= Kenya Police Reserve =

The Kenya Police Reserve (KPR) was formed in 1948 to assist the regular Kenya Police in the maintenance of law and order. The KPR exists in rural areas of Kenya as an auxiliary force to combat cattle theft and armed banditry. The KPR is not to be confused with the Kikuyu Home Guard.

==Antecedents to the KPR==
In 1943, the Kenya Legislative Council passed a National Service Act that made conscription compulsory for European residents of Kenya. This was amended in 1944 with the Auxiliary Police Ordinance, which made provision for conscripts to fulfill their national service in the Auxiliary police, supporting the regular Kenya Police. (The Kenya Police were at this time under pressure from war-time commitments). The Auxiliary Police regulations lasted from January 1945 until February 1947, after which they were repealed. It was found, however, that the Kenya Police were still short of personnel, and in February 1947 it was agreed that 255 former Auxiliary Police would be retained on a voluntary basis, but would be known as Special Police, their basis in law being section 70 of the Kenya Police Ordinance which made provision for what in the UK would be called special constabulary. In 1948 a new Kenya Police Ordinance was brought into law, section 57 of which makes provision for the Special Police.
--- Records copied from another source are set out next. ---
import Literature.IUT.HodgeTheaters.PolyIsoFunctoriality
import Literature.IUT.HodgeArakelov.RealifiedPrimeStripSplitCategories

/-!
# [IUTchII] Cor 4.10 (iv) at print level: `F^{⊩▶×μ} ↦ F^{⊢×μ}` is surjective on automorphisms and on isomorphisms
# (the GAP-LEDGER row G-w4d028-1 residual, for the print-level strip groupoids)

Proof-only file, 0 defs (abc-iut cell, wave-4 seat abc-iut-w4-d028; over abc-iut-L6-t2's print-level strip groupoids
`LocalTriMuDataSplitIso` / `KummerPrimeStripSplitCategories` / `RealifiedPrimeStripSplitCategories`, imported
unchanged). S. Mochizuki, *Inter-universal Teichmüller theory II*, kurims Dec-2020 manuscript, Def 4.9 (iii) p.155,
(iv) p.156, (vii)–(viii) p.158, Cor 4.10 (iv) p.160 [cite: Mochizuki2012, Cor 4.10 (iv) p.160]; *III*, kurims
May-2020 manuscript, Thm 1.5 (ii) p.48, Thm 2.2 (i) p.65. Claim key DISPUTED (D-0012): nothing here asserts a
disputed claim or takes a side on [IUTchIII] Cor 3.12.

**The residual.** The Cor 3.12 cone consumes ONE frame-level property of the functor `F^{⊩▶×μ} ↦ F^{⊢×μ}`
([IUTchII] Def 4.9 (vi)–(viii)) in three typings — `HodgeTheaterStrips.UnitMuCoric` (Cor 4.10 (iv), FACT-LIST F-2065),
`ThetaLinkData.induced_full` ([IUTchIII] Thm 1.5 (ii)), `ThetaMonoidData.mapAut_surjective` ([IUTchIII] Thm 2.2 (i)
"the second arrows in each line are surjections", p.65) —, shown equivalent to `R :≡ (full).map (F^{⊩▶×μ} ↦ F^{⊢×μ}) = full`
⇔ `Aut`-surjectivity in `LogThetaLattice/UnitMuCoricFrame` (abc-iut-w4-d028) and NOT formal for the `O^▷`-level
morphisms (`LocalTriMuDataIsoSurjectivityWitness`, GAP-LEDGER G-w4d028-1). For the PRINT-level morphisms — local
data `O^{▶×μ} = O^▶ × O^{×μ}` (Def 4.9 (iii)/(iv)), strip morphisms = "an isomorphism between collections of data as discussed above"
(Def 4.9 (viii) p.158) as typed by abc-iut-L6-t2's `FVdashSplitTriMuPrimeStrip` — this file PROVES it:

* `LocalTriMuDatum.SplitIso.exists_ofMu` — every `×μ`-automorphism of a local datum is the `×μ`-component of a split
  automorphism with IDENTITY `O^▶`-component (by type of place);
* `FVdashSplitTriMuPrimeStrip.exists_liftMu` — every family of `×μ`-automorphisms is the image, under passing to
  `F^{⊢×μ}` (`toSplitStripFunctor ⋙ FSplitTriMuPrimeStrip.toTimesMuFunctor`, the `StripFrame.FglxmToFxm` shape), of an
  automorphism of the `F^{⊩▶×μ}`-prime-strip that is the identity on the global realified Frobenioid data and on every
  `O^▶_v` (hence compatible with `ρ_v` and the generators at bad places for free);
* **`mapAut_toTimesMu_surjective`** — `Aut_{F^{⊩▶×μ}}(S) ↠ Aut_{F^{⊢×μ}}(S)` ([IUTchIII] Thm 2.2 (i) shape), for EVERY
  strip, no hypothesis;
* **`mapIso_toTimesMu_surjective_of_model`** / **`map_full_toTimesMu_of_model`** — with the kit rule (paraphrase of Def 4.9
  (vii)/(viii): every `F^{⊩▶×μ}`-prime-strip is isomorphic to the model): `Isom_{F^{⊩▶×μ}}(S,T) ↠ Isom_{F^{⊢×μ}}(S,T)`, i.e.
  the functor carries the full poly-isomorphism onto the full poly-isomorphism — [IUTchII] Cor 4.10 (iv) "one
  obtains a poly-isomorphism `†F^{⊢×μ}_△ ⥲ ‡F^{⊢×μ}_△` which coincides with the full poly-isomorphism", formal at print
  level (p.160: "The definition of the unit portion of the theta and Gaussian monoids involved […] gives rise to
  natural isomorphisms").
So for a strip frame whose `Fglxm`/`Fvtxm`/`Fxm`, `FglxmToFvtxm`/`FvtxmToFxm` are these groupoids/functors
(abc-iut-L6-t3's `StripFrame.ofKits`, B10 part 2) the residual `R` holds, and the three interface fields above are
dischargeable there. Typed ≠ discharged elsewhere.
-/

namespace Literature.IUT.HodgeArakelov

open CategoryTheory
open Literature.IUT.HodgeTheaters (PolyIso)

universe u v w

/-! ### 1. Local data: split automorphisms with identity value part -/

namespace LocalTriMuDatum

variable {l : ℕ} {G : Type u} [Group G] {X : GroupTheoreticUnits.{u, w} G}

/-- **IUTchII:Def4.9(vii)** (kurims p.158) every `×μ`-automorphism `m` of a local `F^{⊢▶×μ}`-datum is the
`×μ`-component of a split AUTOMORPHISM whose `O^▶`-component is the IDENTITY — possible exactly because the
printed monoid is the direct product `O^{▶×μ} = O^▶ × O^{×μ}` (Def 4.9 (iii)/(iv)); by type of place.
[cite: Mochizuki2012, Def 4.9 (vii) p.158] -/
theorem SplitIso.exists_ofMu : ∀ {k : PlaceKind} {D : LocalTriMuDatum.{u, v, w} l G X k} (m : MuIso D D),
    ∃ s : SplitIso D D, s.eTri = MulEquiv.refl _ ∧ s.toMuIso = m
  | _, .bad D, m => ⟨(⟨MulEquiv.refl _, fun _ _ => rfl, m⟩ : NonarchTriMuDatum.SplitIso D D), rfl, rfl⟩
  | _, .good D, m => ⟨(⟨MulEquiv.refl _, fun _ _ => rfl, m⟩ : NonarchTriMuDatum.SplitIso D D), rfl, rfl⟩
  | _, .arch D, m => ⟨(⟨⟨MulEquiv.refl _, m.down⟩⟩ : ULift.{max u w} (ArchTriMuDatum.SplitIso D D)), rfl, rfl⟩

end LocalTriMuDatum

/-! ### 2. `F^{⊩▶×μ}`-prime-strips: lifting `×μ`-automorphisms -/

namespace FVdashSplitTriMuPrimeStrip

variable {V : Type u} {P : PlaceData V} {G : V → Type u} [∀ v, Group (G v)]
  {X : ∀ v, GroupTheoreticUnits.{u, w} (G v)}

/-- **IUTchII:Def4.9(viii)** (kurims p.158) THE LIFT: every `V`-family `m` of `×μ`-automorphisms of the local data
of an `F^{⊩▶×μ}`-prime-strip `S` is the image under passing to `F^{⊢×μ}` (`F^{⊩▶×μ} ↦ F^{⊢▶×μ} ↦ F^{⊢×μ}`, the
`StripFrame.FglxmToFxm` shape) of an automorphism of `S` — namely the one that is the identity on the realified global
Frobenioid data (classes, degrees, pilot class) and on every `O^▶_v` (so compatible with the valuations `ρ_v` and the
generators at bad places for free), with `×μ`-components `m v`. [cite: Mochizuki2012, Def 4.9 (viii) p.158] -/
theorem exists_liftMu (S : FVdashSplitTriMuPrimeStrip.{u, v, w} P G X)
    (m : ∀ v : V, LocalTriMuDatum.MuIso (S.data.strip.localDatum v) (S.data.strip.localDatum v)) :
    ∃ f : S ⟶ S, (toSplitStripFunctor ⋙ FSplitTriMuPrimeStrip.toTimesMuFunctor).map f = m := by
  choose s hs_tri hs_mu using fun v => LocalTriMuDatum.SplitIso.exists_ofMu (m v)
  refine ⟨({ classEquiv := Equiv.refl _
             degClass_eq := fun _ => rfl
             map_pilotClass := rfl
             locSplitIso := s
             map_rho := fun v a => by rw [hs_tri, MulEquiv.refl_apply]
             map_triGen := fun v h => by rw [hs_tri, MulEquiv.refl_apply] } : Hom S S), ?_⟩
  funext v
  exact hs_mu v

/-- **IUTchII:Cor4.10(iv)** (kurims p.160) / [IUTchIII] Thm 2.2 (i) p.65 "the second arrows in each line are surjections", AT
PRINT LEVEL, PROVED: for every `F^{⊩▶×μ}`-prime-strip `S`, `Aut_{F^{⊩▶×μ}}(S) → Aut_{F^{⊢×μ}}(S)` (passing to `F^{⊢×μ}`) is
SURJECTIVE — every `×μ`-automorphism lifts by the identity on the value-group and global realified data.
[cite: Mochizuki2012, Cor 4.10 (iv) p.160] -/
theorem mapAut_toTimesMu_surjective (S : FVdashSplitTriMuPrimeStrip.{u, v, w} P G X) :
    Function.Surjective ((toSplitStripFunctor ⋙ FSplitTriMuPrimeStrip.toTimesMuFunctor).mapAut S) := by
  intro φ
  obtain ⟨f, hf⟩ := exists_liftMu S φ.hom
  refine ⟨(Groupoid.isoEquivHom S S).symm f, ?_⟩
  ext
  exact hf

/-- **IUTchII:Cor4.10(iv)** (kurims p.160) hence, for every `F^{⊩▶×μ}`-prime-strip isomorphic to `S`, EVERY
`F^{⊢×μ}`-isomorphism between the images is the image of an `F^{⊩▶×μ}`-isomorphism: surjectivity on `Isom(S, T)` from one
isomorphism `S ≅ T` (lift `φ ≫ (image e)⁻¹ ∈ Aut` and compose with `e`). [cite: Mochizuki2012, Cor 4.10 (iv) p.160] -/
theorem mapIso_toTimesMu_surjective_of_iso {S T : FVdashSplitTriMuPrimeStrip.{u, v, w} P G X} (e : S ≅ T) :
    Function.Surjective
      ((toSplitStripFunctor ⋙ FSplitTriMuPrimeStrip.toTimesMuFunctor).mapIso :
        (S ≅ T) → ((toSplitStripFunctor ⋙ FSplitTriMuPrimeStrip.toTimesMuFunctor).obj S ≅
          (toSplitStripFunctor ⋙ FSplitTriMuPrimeStrip.toTimesMuFunctor).obj T)) := by
  intro φ
  obtain ⟨a, ha⟩ := mapAut_toTimesMu_surjective S
    (φ ≪≫ ((toSplitStripFunctor ⋙ FSplitTriMuPrimeStrip.toTimesMuFunctor).mapIso e).symm)
  refine ⟨a ≪≫ e, ?_⟩
  have ha' : (toSplitStripFunctor ⋙ FSplitTriMuPrimeStrip.toTimesMuFunctor).mapIso a =
      φ ≪≫ ((toSplitStripFunctor ⋙ FSplitTriMuPrimeStrip.toTimesMuFunctor).mapIso e).symm := ha
  rw [Functor.mapIso_trans, ha', Iso.trans_assoc, Iso.symm_self_id, Iso.trans_refl]

/-- **IUTchII:Cor4.10(iv)** (kurims p.160) with the KIT RULE (paraphrase of Def 4.9 (vii)/(viii) p.158: every
`F^{⊩▶×μ}`-prime-strip is isomorphic to a model strip `M`): passing to `F^{⊢×μ}` is surjective on
`Isom(S, T)` for ALL `S`, `T`. [cite: Mochizuki2012, Cor 4.10 (iv) p.160] -/
theorem mapIso_toTimesMu_surjective_of_model (M : FVdashSplitTriMuPrimeStrip.{u, v, w} P G X)
    (hM : ∀ S : FVdashSplitTriMuPrimeStrip.{u, v, w} P G X, Nonempty (S ≅ M))
    (S T : FVdashSplitTriMuPrimeStrip.{u, v, w} P G X) :
    Function.Surjective
      ((toSplitStripFunctor ⋙ FSplitTriMuPrimeStrip.toTimesMuFunctor).mapIso :
        (S ≅ T) → ((toSplitStripFunctor ⋙ FSplitTriMuPrimeStrip.toTimesMuFunctor).obj S ≅
          (toSplitStripFunctor ⋙ FSplitTriMuPrimeStrip.toTimesMuFunctor).obj T)) :=
  mapIso_toTimesMu_surjective_of_iso (iso_nonempty_of_model M hM S T).some

/-- **IUTchII:Cor4.10(iv)** (kurims p.160) "one obtains a poly-isomorphism `†F^{⊢×μ}_△ ⥲ ‡F^{⊢×μ}_△` which coincides
with the full poly-isomorphism between these two `F^{⊢×μ}`-prime-strips" — at print level, with the kit rule, PROVED in the tree's `PolyIso` vocabulary
([IUTchI] §0): the image of the full poly-isomorphism of `F^{⊩▶×μ}`-prime-strips under passing to `F^{⊢×μ}` IS the
full poly-isomorphism of `F^{⊢×μ}`-prime-strips. This is the frame-level residual `R` of
`LogThetaLattice/UnitMuCoricFrame` (⇒ `UnitMuCoric`, `ThetaLinkData.induced_full`, `ThetaMonoidData.mapAut_surjective`)
for any strip frame built on these groupoids. [cite: Mochizuki2012, Cor 4.10 (iv) p.160] -/
theorem map_full_toTimesMu_of_model (M : FVdashSplitTriMuPrimeStrip.{u, v, w} P G X)
    (hM : ∀ S : FVdashSplitTriMuPrimeStrip.{u, v, w} P G X, Nonempty (S ≅ M))
    (S T : FVdashSplitTriMuPrimeStrip.{u, v, w} P G X) :
    (PolyIso.full S T).map (toSplitStripFunctor ⋙ FSplitTriMuPrimeStrip.toTimesMuFunctor) = PolyIso.full _ _ := by
  ext φ
  simp only [PolyIso.mem_map, PolyIso.mem_full, true_and, iff_true]
  exact mapIso_toTimesMu_surjective_of_model M hM S T φ

end FVdashSplitTriMuPrimeStrip

end Literature.IUT.HodgeArakelov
==Establishment of the KPR in 1948==
In early 1948 the Kenya Police Reserve Ordinance was passed to establish the Kenya Police Reserve. It too was set up on the lines of the UK special constabulary, with a command structure in parallel to that of the regular force. Uniforms and scales of equipment were identical to that of the regular force, although the KPR wore brass badges rather than the chrome badges of the regular force. KPR members were armed, and in remote areas were allowed to keep their weapons at home; but they were not issued with automatic weapons (this provision was lifted during the Mau Mau uprising). The KPR was open to Europeans, Asians and Africans, although Europeans were favoured with automatic promotion to Inspector rank.

The Special Police did not disband, but remained in operation alongside the KPR. In March 1953 the Special Police were expanded dramatically when Africans were allowed to join; some 2000 did so, and served with distinction. They did not receive the full uniform of the police and used improvised weapons at first. Eventually the Special Police were issued rifles, as the reliability and efficiency of the SP was demonstrated.

The KPR were the originators of the Kenya Police Reserve Air Wing, with KPR members donating the use of their private aircraft. They played a vital role in supplying aerial intelligence and air-dropped supplies to forces fighting the Mau Mau.

==Recent developments==
In post colonial Kenya the KPR carried on very much as when it was originated. In rural areas of Kenya, very often the KPR are the only police presence. Armed with obsolete rifles, they are the first line of defence against bandits and cattle thieves. Many of those involved in cattle theft in rural Kenya carry firearms smuggled from neighboring countries such as Somalia or South Sudan.

In May 2004 the Kenya Government disbanded the KPR in urban areas, noting that the various city units had become corrupt and unmanageable.

In May 2019 the Inspector General disarmed the KPR in north rift counties, citing reports of reservists misusing their weapons. In June 2019, the Kenyan government selected 40 KPR personnel to undergo training at the National Police College Magadi. These retrained reservists were later deployed at volatile counties, where they had been withdrawn a month earlier, to beef up security.

In March 2022, the Kenyan government rearmed the KPR in rural areas under pressure from civilians, mostly in Baringo North and South constituencies, who complained that the reservists had been vital in combating criminal activity. The KPR was to receive weapons and training from the General Service Unit.